German Gender and Big Data

Hello everyone,

and first of all let me say a big fat

Thank you for 30.000 comments

Yup, we passed it some day last week and usually I do some kind of giveaway but I actually missed it this time.
So we’ll do the next one at 40.000, I guess :). But yeah, vielen lieben Dank. Your comments are part of the reason why this blog even made it through the first few years and without them it would feel really lonely around here. And also, you ask lots of great questions that add value to the article itself.
I read every single comment and I’ll continue to do that, so keep ’em coming :).

And now on to our next point which is… my failure.
Honestly, this week was a complete failure for me, article-wise. My plan was to do an exercise on noun gender, and I thought I had an idea.
I didn’t want to test single nouns but rather the rules that Slavica told us about last time. But for this to actually work, we’d need to do it flashcard-style… so you get asked the same thing repeatedly until it’s automatic. And then I realized I actually don’t have a flashcard setup in my quiz software.
So then I thought “Okay, I’m gonna do nouns” and I looked for lists of the most common nouns and so on, but actually it’s the same thing… I need a flashcard setup, not just “one up multiple choice”. So yeah… there went my idea of doing a gender practice :/.

I do have something interesting about gender though, because a while back someone sent me a really interesting email. His day name is Emmanuel Haton, but I’ll refer to him with his secret identity…. Excel-Man. He had done some serious number crunching on the issue of German gender and I found this so interesting that I absolutely had to share that with you.

So, using a giant database of German nouns and their frequency, Excel-Man used his superpower to check for trends between endings and gender and calculated how accurate this rule of thumb is if you just follow it blindly.
And he didn’t stop there. Then, he collected the most common exceptions to the particular rule of thumb and then calculated the accuracy again. And it’s all weighted by frequency, mind you. So if 99 of 100 words follow a certain pattern but that one exception is super common, it’ll increase the accuracy quite a bit.
And to top it all off, it even accounts for compounds. So if die Sicht was an exception for instance, its frequency would also include words like Einsicht and Aussicht and so on.

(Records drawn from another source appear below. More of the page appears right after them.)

/-!
# Part ZC «ClusterGap / BondLabel» (lens-2 g77): the straddling-star gap lemmas PROVED over explicit coordinates, and (SV) cut through the door's
GLOBAL BOND CHART into (GL) ∧ (GC); the junction PROVED

(PRE-CUT SPLIT for the 400-line cap — THIS FILE IS PART A: it contains §ZC-1 (windows and gaps), §ZC-2b (hollow-coset gap) and §ZC-2c (Barlow pair gap) ONLY; the straddling-atom coordinates and dichotomies of §ZC-2 (`straddlePt`, `dist_sq_*_straddlePt`, `straddle_dichotomy_of_clean`, `straddle_dichotomy_of_tame`, `straddle_dichotomy_of_tame_barlow`) and all of §ZC-3 (`IsBondLabel`, `BondLabelP`, `BondCoherenceP`, `singleVariantP_of_bondLabel`, …) live in the SEQUEL `…ChartedZeroExcessLayeredLatticeLiouvilleZC`, which imports this file.  The overview below describes the whole node = part A + sequel; landing-lane note, hand-2 g36.)

Docket `stmt-AtomisticToContinuum-26636` (N = `…Theses.ChartedPlanarOrder.ChartedZeroExcessLayered`), cell decomp-a2c RESIDUAL MODE, lens-2 «structural
dichotomy (special vs generic)», generation 77.  Imports part ZB (g76, NODE 76 «VariantLabel»: loose-ball residual (SV) `SingleVariantP`, ADMITTED critic
row 1363).  ORDERS (row 1363 (3)): «first typed-and-proved sub-lemma “straddling-star / cluster-gap” … finite metric geometry over explicit coordinates,
norm_num/polyrith scale; (LN)-(β) second and only after census Row-T».  0 sorry; standard axioms.

## ZC-1  Windows and gaps (PROVED, rotation-free, general `(ε, aLo, aHi)`)
* `windows_of_isTwoShellGoodSet` — a clean point sees every other point within `3a/2` at distance within `εa` of `a` or of `√2·a` (the isometry `A` of
  `IsTwoShellGoodSet` is eliminated by `|‖u‖ − ‖v‖| ≤ ‖u − v‖` and `‖pattern vector‖ ∈ {1, √2}`).
* `not_isTwoShellGoodSet_of_gap` — a neighbour at distance in `((1+ε)aHi, (√2−ε)aLo)` kills cleanliness.
* `door_pair_gap` / `door_pair_gap'` — ★ NO TWO ATOMS OF A DOOR SET lie at a distance in `((17/16)aHi, (9/10)(√2 − 1/16)) ⊇ ((17/16)aHi, 6/5]`.
* `door_bond_iff` / `isBond_iff_of_isDoorSetP` — N's chart threshold `28/25` sits IN the gap: chart bonds = first-shell contacts `≤ (17/16)aHi`, exactly.
* `not_isTameStar_of_gap` — a model `H` with no pair distance in `(D₁, D₂)` and a star bond in `(D₁+ϑ, D₂−ϑ)` ⇒ the star is not `ϑ`-tame
  (`U` is an isometry; `g` maps the star into `H`).

## ZC-2  The straddling star over explicit coordinates (PROVED, `nlinarith` scale) — the registry-shift DICHOTOMY of one atom
Lower rhombus `0, u, v, u+v` of the unit triangular layer; upper atom `straddlePt σ = (1+σ)·w + √(2/3)·e₃` on the hollow segment `B → C` (`σ ∈ [0,1]`
in hollow units; lateral shift `s = σ/√3` contact units).  Squared bond lengths: receding `((1+σ)²+2)/3`, approaching `((2−σ)²+2)/3`, shared
`(σ²−σ+3)/3` (`dist_sq_*_straddlePt`).  ★ `straddle_dichotomy_of_clean`: clean at any ceiling `aHi ≤ 1` ⇒ `σ < 9/50 ∨ σ > 41/50` (the shift is SMALL,
`s < 0.104`, or COMPLETES TO THE OTHER LETTER) — from `not_clean_straddle_receding` (`σ ∈ [9/50, 14/25]`) and `…_approaching` (`σ ∈ [11/25, 41/50]`).
★ `straddle_dichotomy_of_tame`: `1/10`-tame relative to a model with pair gap `(1, √2)` ⇒ `σ < 11/50 ∨ σ > 39/50`, i.e. `s ∉ (0.127, 0.450)` — the
interval `(0.125, 0.452)` of row 1363.  HONEST SCOPE: the tame form takes the model's pair gap as a HYPOTHESIS (ideal Barlow stackings have `(1, √2)`;
the chart crystal `H = LayeredHom L w` has `(a_H(1+s′), a_H(√2−s′))`, to be supplied); from «`H` clean» alone the distance-only tame exclusion is EMPTY
(gap width `0.154 < 2ϑp`).  ZC-2b `norm_sq_lattice_add_hollow`: a hollow is at squared lateral distance `(i²+ij+j²+i+j) + 1/3 ∈ {1/3, 4/3, …}` from
every lattice site — stacking LETTERS ARE DISCRETE (readable at any tolerance `< 1/(2√3) ≈ 0.29 ≫ ϑp`).  ZC-2c `barlow_pair_gap`: in EVERY ideal
Barlow stacking `barlowStacking 1 √(2/3) s` (fcc, hcp, mixed) a squared pair distance is an INTEGER or `≥ 8/3` (`barlow_dist_sq_integer_or_far`), so no
pair distance lies in `(1, √2)` — the model gap is DISCHARGED for ideal models and `straddle_dichotomy_of_tame_barlow` is UNCONDITIONAL for them.

## ZC-3  NODE 77 «BondLabel»: (SV) ⟸ (GL) `BondLabelP` ∧ (GC) `BondCoherenceP` (junction `singleVariantP_of_bondLabel` PROVED)
THE LENS, applied to (SV)'s two contents.  (SV) asks for ONE map `lab` into the shell crystal `C` that is (i)/(iv) pinned on the collar AND (ii)/(iii)
metrically coherent on tame stars.  The door is CHARTED (`IsCharted (μS S)` ∈ `IsDoorSetP`, not used as a lever by g43–g76): `S` IS one Barlow stacking as a
CONTACT GRAPH, and by ZC-1 the contact graph is canonical (threshold anywhere in the pair gap).  So the existence half of (SV) is a statement about
GRAPHS — (GL): a BOND LABEL exists (`IsBondLabel`: into `C`, bonds ↦ bonds, injective on the zone, REG-out on the cool zone; built sheet-wise along the
chart's GLOBAL layers, which all cross the collar — no confined lamella is a union of global sheets) — and the metric half is LOCAL and adversary-free —
(GC): EVERY bond label is coherent on `ϑp`-tame stars (a bond label on a clean tame `4`-star is an injective contact-homomorphism of a Barlow cluster
into `C`, forced to be a lattice relabelling; budget `ϑp + 2ϑr + η_H ≤ ϑp + τ`).  Both pieces are WEAKER IN KIND than (SV) ((GL): no metric clause on
loose atoms; (GC): no existence), neither is N or (QE) restated (bc7 ×2 CLEAN incl. C→S), and the junction is `∃/∀`-composition.
NEW FINDING (why (GC) might fail = a hidden dependency of (SV) at `τ = 1/3000`): REPRODUCIBILITY `η_H ≤ τ − 2ϑr ≈ 1.3·10⁻⁴` of the equilibrium chart
crystal's radius-`4` environments (registry modes of single-site-Nash layered homs; letter-dependent spacings in mixed words) — instrument «Row-R».
Pattern-TYPE confusion is excluded by the bottleneck gap `√2 − 1` between the centred cuboctahedron and anticuboctahedron over all bijections
(exhaustive branch-and-bound, cell folder `dev/distortion.py`).

TAGS. (GL) UNDECIDED→TRUE-leaning · ATTACKABLE-M · «Row-G»; (GC) UNDECIDED · ATTACKABLE-S/M · «Row-R»; ZC-1/ZC-2/ZC-2b/ZC-2c and the junction PROVED.
Census instrument «Variant-T» of (SV) unchanged; (LN)-(β) NOT touched (orders: after Row-T).
-/

noncomputable section
open scoped BigOperators Classical InnerProductSpace RealInnerProductSpace
open MeasureTheory Set Metric Filter Topology
open Summit.AtomisticToContinuum.Crystallization.Theorems.ChartedPlanarOrderRigidityDoor (E3 IsClean IsCharted)
open Summit.AtomisticToContinuum.Crystallization.Theorems.ChartedPlanarOrderDensityDichotomy (μS IsSep)
open Summit.AtomisticToContinuum.Crystallization.Theorems.ChartedPlanarOrderCleanScaleP (IsCleanP IsDoorSetP isCleanP_one_iff isCleanP_mono)
open Summit.AtomisticToContinuum.Crystallization.Theorems.ChartedPlanarOrderMesoCut (LayeredHom EnvClose)
open Summit.AtomisticToContinuum.Crystallization.Theorems.ChartedPlanarOrderDoorLayeredOsc (IsTwoShellAffineGood mem_iff_μS_singleton_ne_zero)
open Literature.MathematicalPhysics.StatisticalMechanics (lennardJones triangularVec₁ triangularVec₂ barlowOffset layerNormal)
open Literature.Geometry.DiscreteGeometry (IsTwoShellGoodSet fccTwoShellPattern hcpTwoShellPattern norm_of_mem_fccTwoShellPattern
  norm_of_mem_hcpTwoShellPattern)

He used the DeReWo frequency database of the  Leibniz-Institut für Deutsche Sprache, which contains abou 23,000 singular nouns and which is based on a collection of recent German texts totalling 23 billion words. That’s thousands and thousands of words.
So it’s a pretty damn nice insight into regularities and how regular they are and all in all an incredible piece of work and I’m gonna share part of his email and the tables with you below.

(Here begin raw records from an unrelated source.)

/-
Copyright (c) 2026 the pub-hodgecm-mathlib formalisation cell (harness21).  Prover seat hodgecm-mathlib-F0P3a-p06-g25 (PLACE-FREE LAYER after RIDER 2b; `hd ↦ hϖ` substitution
certified by «LH5» LH5-p04 (g10) 01:14:50Z∕01:18:12Z; LEAD F0P3a-plan (g16) T15-25 (a)(c), T15-30 (i); G-row LEDGER v13 OPEN item); 2026-09-03.
-/
import Summits.HodgeConjecture.HodgeConjecture.Theorems.F0P3cStCharTSStIwahoriFixed     -- ★ D p853218 (this seat): `hd`-free §1 lemmas imported (`inducingLine_eq_one_of_valued_eq_one`, `weylLongU_mul_mul_weylLongU_eq_of_diag`, …); brings ★ A, ★ C
import Summits.HodgeConjecture.HodgeConjecture.Theorems.F0P3cStCharTSStLevelsPF          -- P1 (this seat): the place-free MACKEY binders and `mem_I_of_coe_eq_diagonal`
import HarnessLib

Not all of it is equally useful in practice, but I’m sure you’ll find some really nice ideas and insights. And it’s generally just very interesting to see how accurate these trends really are.
So… take a look and then tell me what you think. I’m really really curious for your feedback and if you can use this for your studies.
Oh and also, since I don’t have an exercise, if you have a great tool for practicing German gender, please share it in the comments. I know there’s loads of apps out there but I have no idea what’s good.
So, I’ll see you in the comments, have a great weekend and bis nächste Woche :)

Oh, by the way… there’s a big new feature about to come to the website. Not sure when, but I’d say two weeks at the most.
It’s really really exciting, so get ready :) :) :).

***

German Gender and Big Data
(by Excel-Man)

I looked into the question of noun gender in German. I know, for a native speaker, this is a most uninteresting topic. But that’s only because you’ve been immersed all along in the language and therefore gender is obvious. Not so for a foreign learner, for whom it is something of an enigma and a holy grail. And for a language perfectionist like me it is a tragedy: I can easily umsonst walk by a bakery if I can’t remember the correct gender for Kuchen…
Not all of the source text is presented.